1 cup of orange juicereduced over low heat in a saucepan until reduced by 1/2. Take off heat and add the reduced OJ to a small mixing bowl. Add 2 Tbsp of the Persimmon sauce ( from above) and season with salt to taste.Add 1/4 cup of olive oil and mix with a whisk. It is ok for the sauce to be broken.

Shaved fennel

Cut off the fennel tops and save some of the fronds for garnish.
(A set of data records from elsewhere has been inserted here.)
import Mathlib.Analysis.InnerProductSpace.Spectrum
import Mathlib.Analysis.InnerProductSpace.PiL2
import Mathlib.LinearAlgebra.Eigenspace.Triangularizable
import Mathlib.Analysis.Complex.Polynomial.Basic
import Mathlib.Analysis.SpecialFunctions.Complex.Arg
import Mathlib.LinearAlgebra.Matrix.NonsingularInverse
import HarnessLib

/-!
# Unitary matrices are unitarily diagonalisable (spectral theorem for unitary operators)

Topic `Literature/LinearAlgebra/Matrix`. The pinned Mathlib has the spectral theorem for
self-adjoint operators / Hermitian matrices (`LinearMap.IsSymmetric.eigenvectorBasis`,
`Matrix.IsHermitian.spectral_theorem`) but not for normal or unitary ones. This file proves the
unitary case, following Mathlib's proof for symmetric operators step by step (orthogonality of
eigenspaces, invariance of the orthogonal complement of their span, existence of an eigenvalue on a
nontrivial invariant subspace over `ℂ`, `DirectSum.IsInternal.subordinateOrthonormalBasis`), and
packages it for matrices:

* `LinearMap.IsIsometric` — `⟪T v, T w⟫ = ⟪v, w⟫` for all `v, w` (on a finite-dimensional space this is
  unitarity);
* `LinearMap.IsIsometric.direct_sum_isInternal` — the eigenspaces of an isometric endomorphism of a
  finite-dimensional complex inner product space form an internal orthogonal direct sum;
* `Matrix.exists_unitary_diagonalization` — for `U ∈ M_N(ℂ)` with `Uᴴ U = 1` there are `g` with
  `gᴴ g = 1` and `θ : Fin N → ℝ` with `U = g · diagonal (fun a => exp (θ a · I)) · gᴴ`.

Standard textbook material: Horn–Johnson, *Matrix Analysis* (2nd ed.), Thm. 2.5.3 (normal, in
particular unitary, matrices are unitarily diagonalisable) [HornJohnson2013]. All declarations but
the final theorem are private helpers.
-/

noncomputable section

open scoped ComplexConjugate InnerProductSpace
open Module Module.End Complex Matrix

namespace Literature.LinearAlgebra.Matrix

/-! ### Isometric endomorphisms of an inner product space -/

section LinearMapPart

variable {E : Type*} [NormedAddCommGroup E] [InnerProductSpace ℂ E]

/-- `T` is isometric: `⟪T v, T w⟫ = ⟪v, w⟫` for all `v, w`. [folklore] -/
private def LinearMap.IsIsometric (T : E →ₗ[ℂ] E) : Prop := ∀ v w : E, ⟪T v, T w⟫_ℂ = ⟪v, w⟫_ℂ

namespace LinearMap.IsIsometric

variable {T : E →ₗ[ℂ] E}

/-- Eigenvalues of an isometric map are unimodular: `conj μ * μ = 1`. [folklore] -/
private theorem conj_mul_eigenvalue (hT : LinearMap.IsIsometric T) {μ : ℂ} {v : E}
    (hv : HasEigenvector T μ v) : conj μ * μ = 1 := by
  have h1 : T v = μ • v := mem_eigenspace_iff.1 hv.1
  have h2 := hT v v
  rw [h1, inner_smul_left, inner_smul_right, ← mul_assoc] at h2
  have hvv : ⟪v, v⟫_ℂ ≠ 0 := inner_self_ne_zero.2 hv.2
  have := mul_right_cancel₀ hvv (h2.trans (one_mul _).symm)
  exact this

/-- An isometric map preserves the orthogonal complement of each eigenspace. [folklore] -/
private theorem invariant_orthogonalComplement_eigenspace (hT : LinearMap.IsIsometric T) (μ : ℂ) (v : E)
    (hv : v ∈ (eigenspace T μ)ᗮ) : T v ∈ (eigenspace T μ)ᗮ := by
  intro w hw
  have hTw : T w = μ • w := mem_eigenspace_iff.1 hw
  by_cases hw0 : w = 0
  · simp [hw0]
  have hμ : conj μ * μ = 1 := hT.conj_mul_eigenvalue ⟨hw, hw0⟩
  have hμ0 : conj μ ≠ 0 := fun h => by simp [h] at hμ
  have h := hT w v
  rw [hTw, inner_smul_left, hv w hw] at h
  -- `conj μ * ⟪w, T v⟫ = 0`
  exact (mul_eq_zero.1 h).resolve_left hμ0

/-- The eigenspaces of an isometric map are mutually orthogonal. [folklore] -/
private theorem orthogonalFamily_eigenspaces (hT : LinearMap.IsIsometric T) :
    OrthogonalFamily ℂ (fun μ => eigenspace T μ) fun μ => (eigenspace T μ).subtypeₗᵢ := by
  rintro μ ν hμν ⟨v, hv⟩ ⟨w, hw⟩
  by_cases hv0 : v = 0
  · simp [hv0]
  have hμ : conj μ * μ = 1 := hT.conj_mul_eigenvalue ⟨hv, hv0⟩
  have hTv : T v = μ • v := mem_eigenspace_iff.1 hv
  have hTw : T w = ν • w := mem_eigenspace_iff.1 hw
  have h := hT v w
  rw [hTv, hTw, inner_smul_left, inner_smul_right, ← mul_assoc] at h
  -- `conj μ * ν * ⟪v,w⟫ = ⟪v,w⟫`; `conj μ * ν ≠ 1` since `ν ≠ μ`
  have hne : conj μ * ν ≠ 1 := by
    intro h1
    apply hμν
    have hμ0 : conj μ ≠ 0 := fun h0 => by simp [h0] at hμ
    exact mul_left_cancel₀ hμ0 (hμ.trans h1.symm)
  have : (conj μ * ν - 1) * ⟪v, w⟫_ℂ = 0 := by rw [sub_mul, one_mul, sub_eq_zero]; exact h
  simpa using (mul_eq_zero.1 this).resolve_left (sub_ne_zero.2 hne)

/-- Orthogonality restricted to actual eigenvalues. [folklore] -/
private theorem orthogonalFamily_eigenspaces' (hT : LinearMap.IsIsometric T) :
    OrthogonalFamily ℂ (fun μ : Eigenvalues T => eigenspace T μ) fun μ =>
      (eigenspace T μ).subtypeₗᵢ :=
  hT.orthogonalFamily_eigenspaces.comp Subtype.coe_injective

/-- The orthogonal complement of the span of the eigenspaces is invariant. [folklore] -/
private theorem orthogonalComplement_iSup_eigenspaces_invariant (hT : LinearMap.IsIsometric T) ⦃v : E⦄
    (hv : v ∈ (⨆ μ, eigenspace T μ)ᗮ) : T v ∈ (⨆ μ, eigenspace T μ)ᗮ := by
  rw [← Submodule.iInf_orthogonal] at hv ⊢
  exact T.iInf_invariant hT.invariant_orthogonalComplement_eigenspace v hv

/-- On that complement the restricted map has no eigenvectors. [folklore] -/
private theorem orthogonalComplement_iSup_eigenspaces (hT : LinearMap.IsIsometric T) (μ : ℂ) :
    eigenspace (T.restrict hT.orthogonalComplement_iSup_eigenspaces_invariant) μ = ⊥ := by
  set p : Submodule ℂ E := (⨆ μ, eigenspace T μ)ᗮ
  refine eigenspace_restrict_eq_bot hT.orthogonalComplement_iSup_eigenspaces_invariant ?_
  have H₂ : eigenspace T μ ⟂ p := (Submodule.isOrtho_orthogonal_right _).mono_left (le_iSup _ _)
  exact H₂.disjoint

variable [FiniteDimensional ℂ E]

/-- Over `ℂ` and in finite dimension the complement is trivial (every nontrivial invariant subspace
carries an eigenvector). [folklore] -/
private theorem orthogonalComplement_iSup_eigenspaces_eq_bot (hT : LinearMap.IsIsometric T) :
    (⨆ μ, eigenspace T μ)ᗮ = ⊥ := by
  set p : Submodule ℂ E := (⨆ μ, eigenspace T μ)ᗮ with hp
  by_contra hne
  have : Nontrivial p := Submodule.nontrivial_iff_ne_bot.2 hne
  obtain ⟨c, hc⟩ := exists_eigenvalue (T.restrict hT.orthogonalComplement_iSup_eigenspaces_invariant)
  exact hc (hT.orthogonalComplement_iSup_eigenspaces c)

/-- Same with the eigenvalue subtype. [folklore] -/
private theorem orthogonalComplement_iSup_eigenspaces_eq_bot' (hT : LinearMap.IsIsometric T) :
    (⨆ μ : Eigenvalues T, eigenspace T μ)ᗮ = ⊥ :=
  show (⨆ μ : { μ // eigenspace T μ ≠ ⊥ }, eigenspace T μ)ᗮ = ⊥ by
    rw [iSup_ne_bot_subtype, hT.orthogonalComplement_iSup_eigenspaces_eq_bot]

/-- **Internal orthogonal direct sum of eigenspaces** of an isometric endomorphism of a
finite-dimensional complex inner product space. [folklore] -/
private theorem direct_sum_isInternal (hT : LinearMap.IsIsometric T) :
    DirectSum.IsInternal fun μ : Eigenvalues T => eigenspace T μ :=
  hT.orthogonalFamily_eigenspaces'.isInternal_iff.mpr hT.orthogonalComplement_iSup_eigenspaces_eq_bot'

variable {n : ℕ}

/-- An orthonormal basis of eigenvectors. [folklore] -/
private def eigenvectorBasis (hT : LinearMap.IsIsometric T) (hn : Module.finrank ℂ E = n) :
    OrthonormalBasis (Fin n) ℂ E :=
  hT.direct_sum_isInternal.subordinateOrthonormalBasis hn hT.orthogonalFamily_eigenspaces'

/-- The corresponding eigenvalues. [folklore] -/
private def eigenvalues (hT : LinearMap.IsIsometric T) (hn : Module.finrank ℂ E = n) (i : Fin n) : ℂ :=
  (hT.direct_sum_isInternal.subordinateOrthonormalBasisIndex hn i hT.orthogonalFamily_eigenspaces').val

/-- Each basis vector is an eigenvector for the recorded eigenvalue. [folklore] -/
private theorem hasEigenvector_eigenvectorBasis (hT : LinearMap.IsIsometric T) (hn : Module.finrank ℂ E = n)
    (i : Fin n) : HasEigenvector T (hT.eigenvalues hn i) (hT.eigenvectorBasis hn i) := by
  refine ⟨?_, ?_⟩
  · simp only [eigenvectorBasis, eigenvalues]
    exact hT.direct_sum_isInternal.subordinateOrthonormalBasis_subordinate hn i
      hT.orthogonalFamily_eigenspaces'
  · simpa using (hT.eigenvectorBasis hn).toBasis.ne_zero i

end LinearMap.IsIsometric

end LinearMapPart

/-! ### Matrices -/

section MatrixPart

variable {N : ℕ}

/-- A matrix with `Uᴴ U = 1` acts isometrically on `EuclideanSpace ℂ (Fin N)`. [folklore] -/
private theorem isIsometric_toEuclideanLin (U : Matrix (Fin N) (Fin N) ℂ) (hU : Uᴴ * U = 1) :
    LinearMap.IsIsometric (Matrix.toEuclideanLin U) := by
  intro v w
  rw [EuclideanSpace.inner_eq_star_dotProduct, EuclideanSpace.inner_eq_star_dotProduct]
  change (U *ᵥ WithLp.ofLp w) ⬝ᵥ star (U *ᵥ WithLp.ofLp v) = WithLp.ofLp w ⬝ᵥ star (WithLp.ofLp v)
  rw [Matrix.star_mulVec, dotProduct_comm, Matrix.dotProduct_mulVec, Matrix.vecMul_vecMul, hU,
    Matrix.vecMul_one, dotProduct_comm]

/-- An eigenvalue of an isometry is unimodular. [folklore] -/
private theorem norm_eq_one_of_conj_mul_self {μ : ℂ} (h : conj μ * μ = 1) : ‖μ‖ = 1 := by
  have h1 : Complex.normSq μ = 1 := by
    have := Complex.normSq_eq_conj_mul_self (z := μ)
    rw [h] at this
    exact_mod_cast this
  rw [Complex.normSq_eq_norm_sq] at h1
  nlinarith [norm_nonneg μ]

/-- **Spectral theorem for unitary matrices.** Every `U ∈ M_N(ℂ)` with `Uᴴ U = 1` is
`g · diag(e^{iθ_1}, …, e^{iθ_N}) · gᴴ` for some `g` with `gᴴ g = 1` and real angles `θ`
(the spectral theorem for normal matrices, Horn–Johnson, *Matrix Analysis* (2nd ed.), Thm. 2.5.3,
in the unitary case, where the eigenvalues are unimodular).
[cite: HornJohnson2013, Thm. 2.5.3 (spectral theorem for normal matrices; unitary case)] -/
theorem exists_unitary_diagonalization (U : Matrix (Fin N) (Fin N) ℂ) (hU : Uᴴ * U = 1) :
    ∃ (g : Matrix (Fin N) (Fin N) ℂ) (θ : Fin N → ℝ),
      gᴴ * g = 1 ∧ U = g * Matrix.diagonal (fun a => exp (θ a * I)) * gᴴ := by
  set T := Matrix.toEuclideanLin U with hTdef
  have hT : LinearMap.IsIsometric T := isIsometric_toEuclideanLin U hU
  have hn : Module.finrank ℂ (EuclideanSpace ℂ (Fin N)) = N := finrank_euclideanSpace_fin
  set b := hT.eigenvectorBasis hn with hb
  set lam : Fin N → ℂ := hT.eigenvalues hn with hlam
  have hev : ∀ j, HasEigenvector T (lam j) (b j) := fun j => hT.hasEigenvector_eigenvectorBasis hn j
  -- the matrix of eigenvector columns
  set g : Matrix (Fin N) (Fin N) ℂ := fun i j => WithLp.ofLp (b j) i with hg
  -- (1) orthonormal columns
  have hgg : gᴴ * g = 1 := by
    ext j k
    rw [Matrix.mul_apply, Matrix.one_apply]
    have hjk := (orthonormal_iff_ite.1 b.orthonormal) j k
    rw [EuclideanSpace.inner_eq_star_dotProduct, dotProduct] at hjk
    rw [← hjk]
    refine Finset.sum_congr rfl fun i _ => ?_
    rw [Matrix.conjTranspose_apply, Pi.star_apply, mul_comm]
  -- (2) eigenvector columns: U g = g diag(λ)
  have hUg : U * g = g * Matrix.diagonal lam := by
    ext i j
    have h1 : T (b j) = lam j • b j := mem_eigenspace_iff.1 (hev j).1
    have h2 : U *ᵥ WithLp.ofLp (b j) = lam j • WithLp.ofLp (b j) := by
      have := congr_arg WithLp.ofLp h1
      rw [hTdef, Matrix.ofLp_toLpLin, Matrix.toLin'_apply, WithLp.ofLp_smul] at this
      exact this
    have h3 := congr_fun h2 i
    rw [Matrix.mul_diagonal, Matrix.mul_apply]
    simp only [Pi.smul_apply, smul_eq_mul] at h3
    rw [show (∑ k, U i k * g k j) = (U *ᵥ WithLp.ofLp (b j)) i from rfl, h3, hg, mul_comm]
  -- (3) unimodular eigenvalues
  have hθ : ∀ j, exp ((arg (lam j) : ℂ) * I) = lam j := fun j => by
    have h1 := hT.conj_mul_eigenvalue (hev j)
    have h2 := norm_mul_exp_arg_mul_I (lam j)
    rw [norm_eq_one_of_conj_mul_self h1, Complex.ofReal_one, one_mul] at h2
    exact h2
  refine ⟨g, fun j => arg (lam j), hgg, ?_⟩
  have hD : Matrix.diagonal (fun a => exp ((arg (lam a) : ℂ) * I)) = Matrix.diagonal lam := by
    congr 1; funext a; exact hθ a
  rw [hD, ← hUg, Matrix.mul_assoc, mul_eq_one_comm.1 hgg, Matrix.mul_one]

end MatrixPart

end Literature.LinearAlgebra.Matrix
Shave the 4 heads of fennel thinly on a Japanese mandolin. If you don’t have a mandolin it is a real good kitchen tool to have. (Alt. Slice the fennel thin.) Put the fennel in a bowl and season lightly with salt and olive oil to taste. Add the shaved chives and parsley leaves to the fennel mixture.

Sliced apple

Slice apple thinly with a knife (half moon shapes)and toss with lemon juice and a touch of olive oil, salt.

To serve

Combine all ingredients (fennel salad and raw apples) and toss lightly with the Persimmon vinaigrette. ( around 2-3 TBSP, depending on taste) Pick a nice large salad plate and add some of the persimmon sauce to the bottom. Add the salad on top of the puree. Add Sliced Raw Chestnuts. Season with some finishing salt. Also use any edible flowers if you have them.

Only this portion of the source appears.